I am trying to append an array to another array but its appending them as if it was just one array.我正在尝试将 append 一个数组添加到另一个数组,但它会将它们附加到另一个数组中,就好像它只是一个数组一样。 What I would like to have is have each array appended on its own index, (withoug having to use a list, i want to use np arrays) ie我想要的是每个数组都附加在自己的索引上,(不必使用列表,我想使用 np 数组)即

temp = np.array([])
for i in my_items
   m = get_item_ids(i.color)  #returns an array as [1,4,20,5,3]  (always same number of items but diff ids
   temp = np.append(temp, m, axis=0)

On the second iteration lets suppose i get [5,4,15,3,10]在第二次迭代中,假设我得到 [5,4,15,3,10]

then i would like to have temp as array([1,4,20,5,3][5,4,15,3,10]) But instead i keep getting [1,4,20,5,3,5,4,15,3,10]然后我想将 temp 作为array([1,4,20,5,3][5,4,15,3,10])但是我一直得到[1,4,20,5,3,5,4,15,3,10]

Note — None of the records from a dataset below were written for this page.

import Summits.Ventures.HodgeRepro2.T5SU11LegendreRodrigues
import Mathlib.Analysis.Calculus.LocalExtr.Rolle

/-!
# The zeros of `P_n`: `n` distinct simple zeros, all in `(−1, 1)` — by Rolle's theorem on Rodrigues' formula

Rodrigues' formula `2ⁿ n! · P_n = Dⁿ (X² − 1)ⁿ` (row 390, `T5SU11LegendreRodrigues.rodrigues`) and Rolle's theorem give
the classical picture of the zeros. For `k ≤ n` the `k`-th derivative of `(X² − 1)ⁿ` is `(X² − 1)^{n−k} · g_k`
(`exists_iterate_derivative_rodPoly_eq`), so it still vanishes at `±1` for `k < n`; if it has `k` distinct zeros in
`(−1, 1)`, then together with `±1` it has `k + 2` zeros in `[−1, 1]`, and Rolle's theorem (`exists_derivative_root`,
from Mathlib's `exists_hasDerivAt_eq_zero`) places a zero of the next derivative strictly between any two
consecutive ones — `k + 1` distinct zeros in `(−1, 1)` (`exists_finset_roots`; the consecutive pairs are read off
`Finset.orderEmbOfFin`, the increasing enumeration of a finite set). At `k = n`:

  **`P_n` has `n` distinct zeros in `(−1, 1)`**   (`exists_finset_legP_roots`),

and since `natDegree (legPoly n) = n` (row 372) these are ALL the roots and each is SIMPLE:

  **`(legPoly n).roots = s.val`, `rootMultiplicity r (legPoly n) = 1` for `r ∈ s`, `P_n(x) = 0 ↔ x ∈ s`**
  (`roots_legPoly_eq`, `rootMultiplicity_legPoly_eq_one`, `legP_eq_zero_iff`, all packaged in `legendre_zeros`);

in particular **`P_n(x) ≠ 0` for `|x| ≥ 1`** (`legP_ne_zero_of_one_le_abs`) and the zero set is symmetric under
`x ↦ −x` (`legP_neg_eq_zero_iff`). On the group the spherical functions of even parameter never vanish,
`φ_{2n+2}(g) = P_n(φ_4(g))` with `φ_4(g) ≥ 1` (row 363's `one_le_legP`); nothing is claimed about (N).

Blind lane: Mathlib + the HodgeRepro2 prefix only; no sorry; axioms ⊆ {propext, Classical.choice,
Quot.sound}.
-/

namespace Summit.Ventures.HodgeRepro2.T5SU11LegendreZeros

open Polynomial Set
open T5SU11SphericalLegendreAll T5SU11SphericalLegendreLaplace T5SU11JacobiPhaseLawEven
  T5SU11JacobiLegendreLeading T5SU11LegendreRodrigues

/-! ### The derivatives of `(X² − 1)ⁿ` keep the factor `(X² − 1)^{n−k}` -/

/-- **`Dᵏ (X² − 1)ⁿ = (X² − 1)^{n−k} · g`** for `k ≤ n`. -/
theorem exists_iterate_derivative_rodPoly_eq (n : ℕ) :
    ∀ k, k ≤ n → ∃ g : ℝ[X], derivative^[k] (((X : ℝ[X]) ^ 2 - 1) ^ n) = (X ^ 2 - 1) ^ (n - k) * g := by
  intro k
  induction k with
  | zero => intro _; exact ⟨1, by simp⟩
  | succ k ih =>
    intro hk
    obtain ⟨g, hg⟩ := ih (Nat.le_of_succ_le hk)
    obtain ⟨m, hm⟩ : ∃ m, n - k = m + 1 := ⟨n - k - 1, by omega⟩
    refine ⟨2 * ((m : ℝ[X]) + 1) * X * g + (X ^ 2 - 1) * derivative g, ?_⟩
    rw [Function.iterate_succ_apply', hg, hm, show n - (k + 1) = m by omega, derivative_mul, derivative_pow_succ]
    simp only [derivative_sub, derivative_X_sq, derivative_one, sub_zero, map_add, map_one, C_eq_natCast, C_ofNat]
    ring

/-- **`(Dᵏ (X² − 1)ⁿ)(1) = 0`** for `k < n`. -/
theorem eval_one_iterate_derivative_rodPoly (n : ℕ) {k : ℕ} (hk : k < n) :
    (derivative^[k] (((X : ℝ[X]) ^ 2 - 1) ^ n)).eval 1 = 0 := by
  obtain ⟨g, hg⟩ := exists_iterate_derivative_rodPoly_eq n k hk.le
  rw [hg, eval_mul, eval_pow, eval_sub, eval_pow, eval_X, eval_one, one_pow, sub_self,
    zero_pow (by omega), zero_mul]

/-- **`(Dᵏ (X² − 1)ⁿ)(−1) = 0`** for `k < n`. -/
theorem eval_neg_one_iterate_derivative_rodPoly (n : ℕ) {k : ℕ} (hk : k < n) :
    (derivative^[k] (((X : ℝ[X]) ^ 2 - 1) ^ n)).eval (-1) = 0 := by
  obtain ⟨g, hg⟩ := exists_iterate_derivative_rodPoly_eq n k hk.le
  rw [hg, eval_mul, eval_pow, eval_sub, eval_pow, eval_X, eval_one, neg_one_sq, sub_self,
    zero_pow (by omega), zero_mul]

/-! ### Rolle's theorem for polynomials -/

/-- **Rolle**: a polynomial vanishing at `a < b` has a zero of its derivative in `(a, b)`. -/
theorem exists_derivative_root (p : ℝ[X]) {a b : ℝ} (hab : a < b) (ha : p.eval a = 0) (hb : p.eval b = 0) :
    ∃ c ∈ Ioo a b, (derivative p).eval c = 0 := by
  obtain ⟨c, hc, hc'⟩ := exists_hasDerivAt_eq_zero (f := fun x => p.eval x) (f' := fun x => (derivative p).eval x)
    hab p.continuousOn (ha.trans hb.symm) (fun x _ => p.hasDerivAt x)
  exact ⟨c, hc, hc'⟩

/-! ### `k` distinct zeros of the `k`-th derivative in `(−1, 1)` -/

/-- **`Dᵏ (X² − 1)ⁿ` has `k` distinct zeros in `(−1, 1)`** for every `k ≤ n` (Rolle, inductively). -/
theorem exists_finset_roots (n : ℕ) :
    ∀ k, k ≤ n → ∃ s : Finset ℝ, s.card = k ∧
      ∀ r ∈ s, r ∈ Ioo (-1 : ℝ) 1 ∧ (derivative^[k] ((X ^ 2 - 1) ^ n)).eval r = 0 := by
  intro k
  induction k with
  | zero => intro _; exact ⟨∅, rfl, by simp⟩
  | succ k ih =>
    intro hk
    obtain ⟨s, hcard, hs⟩ := ih (Nat.le_of_succ_le hk)
    have hm1 : (-1 : ℝ) ∉ s := fun h => by have := (hs _ h).1.1; linarith
    have h1 : (1 : ℝ) ∉ insert (-1 : ℝ) s := by
      simp only [Finset.mem_insert, not_or]
      exact ⟨by norm_num, fun h => by have := (hs _ h).1.2; linarith⟩
    set t : Finset ℝ := insert 1 (insert (-1) s) with ht
    have htcard : t.card = k + 2 := by
      rw [ht, Finset.card_insert_of_notMem h1, Finset.card_insert_of_notMem hm1, hcard]
    -- every point of `t` lies in `[−1, 1]` and is a zero of the `k`-th derivative
    have htmem : ∀ r ∈ t, r ∈ Icc (-1 : ℝ) 1 ∧ (derivative^[k] (((X : ℝ[X]) ^ 2 - 1) ^ n)).eval r = 0 := by
      intro r hr
      rw [ht, Finset.mem_insert, Finset.mem_insert] at hr
      rcases hr with rfl | rfl | hr
      · exact ⟨⟨by norm_num, le_rfl⟩, eval_one_iterate_derivative_rodPoly n (by omega)⟩
      · exact ⟨⟨le_rfl, by norm_num⟩, eval_neg_one_iterate_derivative_rodPoly n (by omega)⟩
      · exact ⟨Ioo_subset_Icc_self (hs r hr).1, (hs r hr).2⟩
    -- the increasing enumeration of `t`
    let e : Fin (k + 2) ↪o ℝ := t.orderEmbOfFin htcard
    have he : ∀ i, e i ∈ t := fun i => Finset.orderEmbOfFin_mem t htcard i
    -- Rolle between consecutive points
    have hroll : ∀ i : Fin (k + 1), ∃ c ∈ Ioo (e (Fin.castSucc i)) (e i.succ),
        (derivative^[k + 1] (((X : ℝ[X]) ^ 2 - 1) ^ n)).eval c = 0 := by
      intro i
      have hlt : e (Fin.castSucc i) < e i.succ := e.strictMono Fin.castSucc_lt_succ
      rw [Function.iterate_succ_apply']
      exact exists_derivative_root _ hlt (htmem _ (he _)).2 (htmem _ (he _)).2
    choose c hc hc0 using hroll
    have hcmono : StrictMono c := by
      refine Fin.strictMono_iff_lt_succ.mpr fun i => ?_
      calc c (Fin.castSucc i) < e (Fin.castSucc i).succ := (hc _).2
        _ = e (Fin.castSucc i.succ) := by rw [Fin.succ_castSucc]
        _ < c i.succ := (hc _).1
    refine ⟨Finset.univ.image c, ?_, ?_⟩
    · rw [Finset.card_image_of_injective _ hcmono.injective, Finset.card_univ, Fintype.card_fin]
    · intro r hr
      obtain ⟨i, -, rfl⟩ := Finset.mem_image.mp hr
      refine ⟨⟨?_, ?_⟩, hc0 i⟩
      · have := (htmem _ (he (Fin.castSucc i))).1.1
        linarith [(hc i).1]
      · have := (htmem _ (he i.succ)).1.2
        linarith [(hc i).2]

/-! ### The zeros of `P_n` -/

/-- **`P_n` has `n` distinct zeros in `(−1, 1)`.** -/
theorem exists_finset_legP_roots (n : ℕ) :
    ∃ s : Finset ℝ, s.card = n ∧ ∀ r ∈ s, r ∈ Ioo (-1 : ℝ) 1 ∧ legP n r = 0 := by
  obtain ⟨s, hcard, hs⟩ := exists_finset_roots n n le_rfl
  refine ⟨s, hcard, fun r hr => ⟨(hs r hr).1, ?_⟩⟩
  have h := (hs r hr).2
  rw [← rodrigues n, eval_mul, eval_C] at h
  rw [legP_eq_eval]
  rcases mul_eq_zero.mp h with h | h
  · exfalso
    have : (0 : ℝ) < 2 ^ n * (n.factorial : ℝ) := by positivity
    linarith
  · exact h

/-- `legPoly n ≠ 0`. -/
theorem legPoly_ne_zero (n : ℕ) : legPoly n ≠ 0 := by
  intro h
  have := leadingCoeff_legPoly n
  rw [h, leadingCoeff_zero] at this
  exact (legLead_pos n).ne this

/-- **`n` zeros of `P_n` are all its roots**: if `s` has `n` elements, all zeros of `P_n`, then `(legPoly n).roots = s.val`. -/
theorem roots_legPoly_eq (n : ℕ) {s : Finset ℝ} (hcard : s.card = n) (hs : ∀ r ∈ s, legP n r = 0) :
    (legPoly n).roots = s.val := by
  have hle : s.val ≤ (legPoly n).roots := by
    rw [Multiset.le_iff_subset s.nodup]
    intro r hr
    rw [Finset.mem_val] at hr
    rw [mem_roots (legPoly_ne_zero n)]
    exact (legP_eq_eval n r).symm.trans (hs r hr)
  have hcard' : Multiset.card (legPoly n).roots ≤ Multiset.card s.val := by
    rw [Finset.card_val, hcard]
    exact (card_roots' (legPoly n)).trans (natDegree_legPoly n).le
  exact (Multiset.eq_of_le_of_card_le hle hcard').symm

/-- **Every zero of `P_n` is simple**: `rootMultiplicity r (legPoly n) = 1` for `r ∈ s`. -/
theorem rootMultiplicity_legPoly_eq_one (n : ℕ) {s : Finset ℝ} (hcard : s.card = n) (hs : ∀ r ∈ s, legP n r = 0)
    {r : ℝ} (hr : r ∈ s) : rootMultiplicity r (legPoly n) = 1 := by
  rw [← count_roots, roots_legPoly_eq n hcard hs]
  exact Multiset.count_eq_one_of_mem s.nodup (Finset.mem_val.mpr hr)

/-- **`P_n(x) = 0 ↔ x ∈ s`** for the `n`-element zero set `s`. -/
theorem legP_eq_zero_iff (n : ℕ) {s : Finset ℝ} (hcard : s.card = n) (hs : ∀ r ∈ s, legP n r = 0) (x : ℝ) :
    legP n x = 0 ↔ x ∈ s := by
  refine ⟨fun hx => ?_, hs x⟩
  have : x ∈ (legPoly n).roots := by
    rw [mem_roots (legPoly_ne_zero n)]
    exact (legP_eq_eval n x).symm.trans hx
  rw [roots_legPoly_eq n hcard hs, Finset.mem_val] at this
  exact this

/-- **THE ZEROS OF `P_n`**: there is an `n`-element set `s ⊂ (−1, 1)` with `P_n(x) = 0 ↔ x ∈ s`, every zero simple. -/
theorem legendre_zeros (n : ℕ) :
    ∃ s : Finset ℝ, s.card = n ∧ (∀ r ∈ s, r ∈ Ioo (-1 : ℝ) 1) ∧ (∀ x, legP n x = 0 ↔ x ∈ s)
      ∧ ∀ r ∈ s, rootMultiplicity r (legPoly n) = 1 := by
  obtain ⟨s, hcard, hs⟩ := exists_finset_legP_roots n
  exact ⟨s, hcard, fun r hr => (hs r hr).1, legP_eq_zero_iff n hcard (fun r hr => (hs r hr).2),
    fun r hr => rootMultiplicity_legPoly_eq_one n hcard (fun r hr => (hs r hr).2) hr⟩

/-- **`P_n(x) ≠ 0` for `|x| ≥ 1`**: all zeros lie in `(−1, 1)`. -/
theorem legP_ne_zero_of_one_le_abs (n : ℕ) {x : ℝ} (hx : 1 ≤ |x|) : legP n x ≠ 0 := by
  obtain ⟨s, -, hs, hiff, -⟩ := legendre_zeros n
  intro h
  have hxs := (hiff x).mp h
  have := hs x hxs
  rcases le_abs.mp hx with h' | h'
  · linarith [this.2]
  · linarith [this.1]

/-- **The zero set is symmetric**: `P_n(−x) = 0 ↔ P_n(x) = 0`. -/
theorem legP_neg_eq_zero_iff (n : ℕ) (x : ℝ) : legP n (-x) = 0 ↔ legP n x = 0 := by
  rw [legP_neg]
  constructor
  · intro h
    rcases mul_eq_zero.mp h with h | h
    · exact absurd h (pow_ne_zero n (by norm_num))
    · exact h
  · intro h
    rw [h, mul_zero]

/-- **The roots of `legPoly n` all lie in `(−1, 1)`.** -/
theorem mem_Ioo_of_mem_roots (n : ℕ) {r : ℝ} (hr : r ∈ (legPoly n).roots) : r ∈ Ioo (-1 : ℝ) 1 := by
  obtain ⟨s, hcard, hs, hiff, -⟩ := legendre_zeros n
  rw [mem_roots (legPoly_ne_zero n)] at hr
  exact hs r ((hiff r).mp ((legP_eq_eval n r).trans hr))

/-- **`legPoly n` has exactly `n` roots counted with multiplicity, all simple**: `Multiset.card (legPoly n).roots = n`
and `(legPoly n).roots.Nodup`. -/
theorem card_roots_legPoly (n : ℕ) : Multiset.card (legPoly n).roots = n ∧ (legPoly n).roots.Nodup := by
  obtain ⟨s, hcard, -, hiff, -⟩ := legendre_zeros n
  have h := roots_legPoly_eq n hcard fun r hr => (hiff r).mpr hr
  rw [h, Finset.card_val, hcard]
  exact ⟨rfl, s.nodup⟩

end Summit.Ventures.HodgeRepro2.T5SU11LegendreZeros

I am new to python but i am sure there is probably a way to concatenate in this way with numpy without using lists?我是 python 的新手,但我确信可能有一种方法可以在不使用列表的情况下以这种方式与 numpy 连接?

You have to reshape m in order to have two dimension with您必须重塑 m 才能拥有二维

m.reshape(-1, 1)

thus adding the second dimension.从而增加了第二个维度。 Then you could concatenate along axis=1.然后你可以沿着axis = 1连接。

np.concatenate(temp, m, axis=1)

List append is much better - faster and easier to use correctly.列表 append更好- 更快,更容易正确使用。

temp = []
for i in my_items
    m = get_item_ids(i.color)  #returns an array as [1,4,20,5,3]  (always same number of items but diff ids
    temp = m

Look at the list to see what it created.查看列表以查看它创建的内容。 Then make an array from that:然后从中制作一个数组:

 arr = np.array(temp)
 # or `np.vstack(temp)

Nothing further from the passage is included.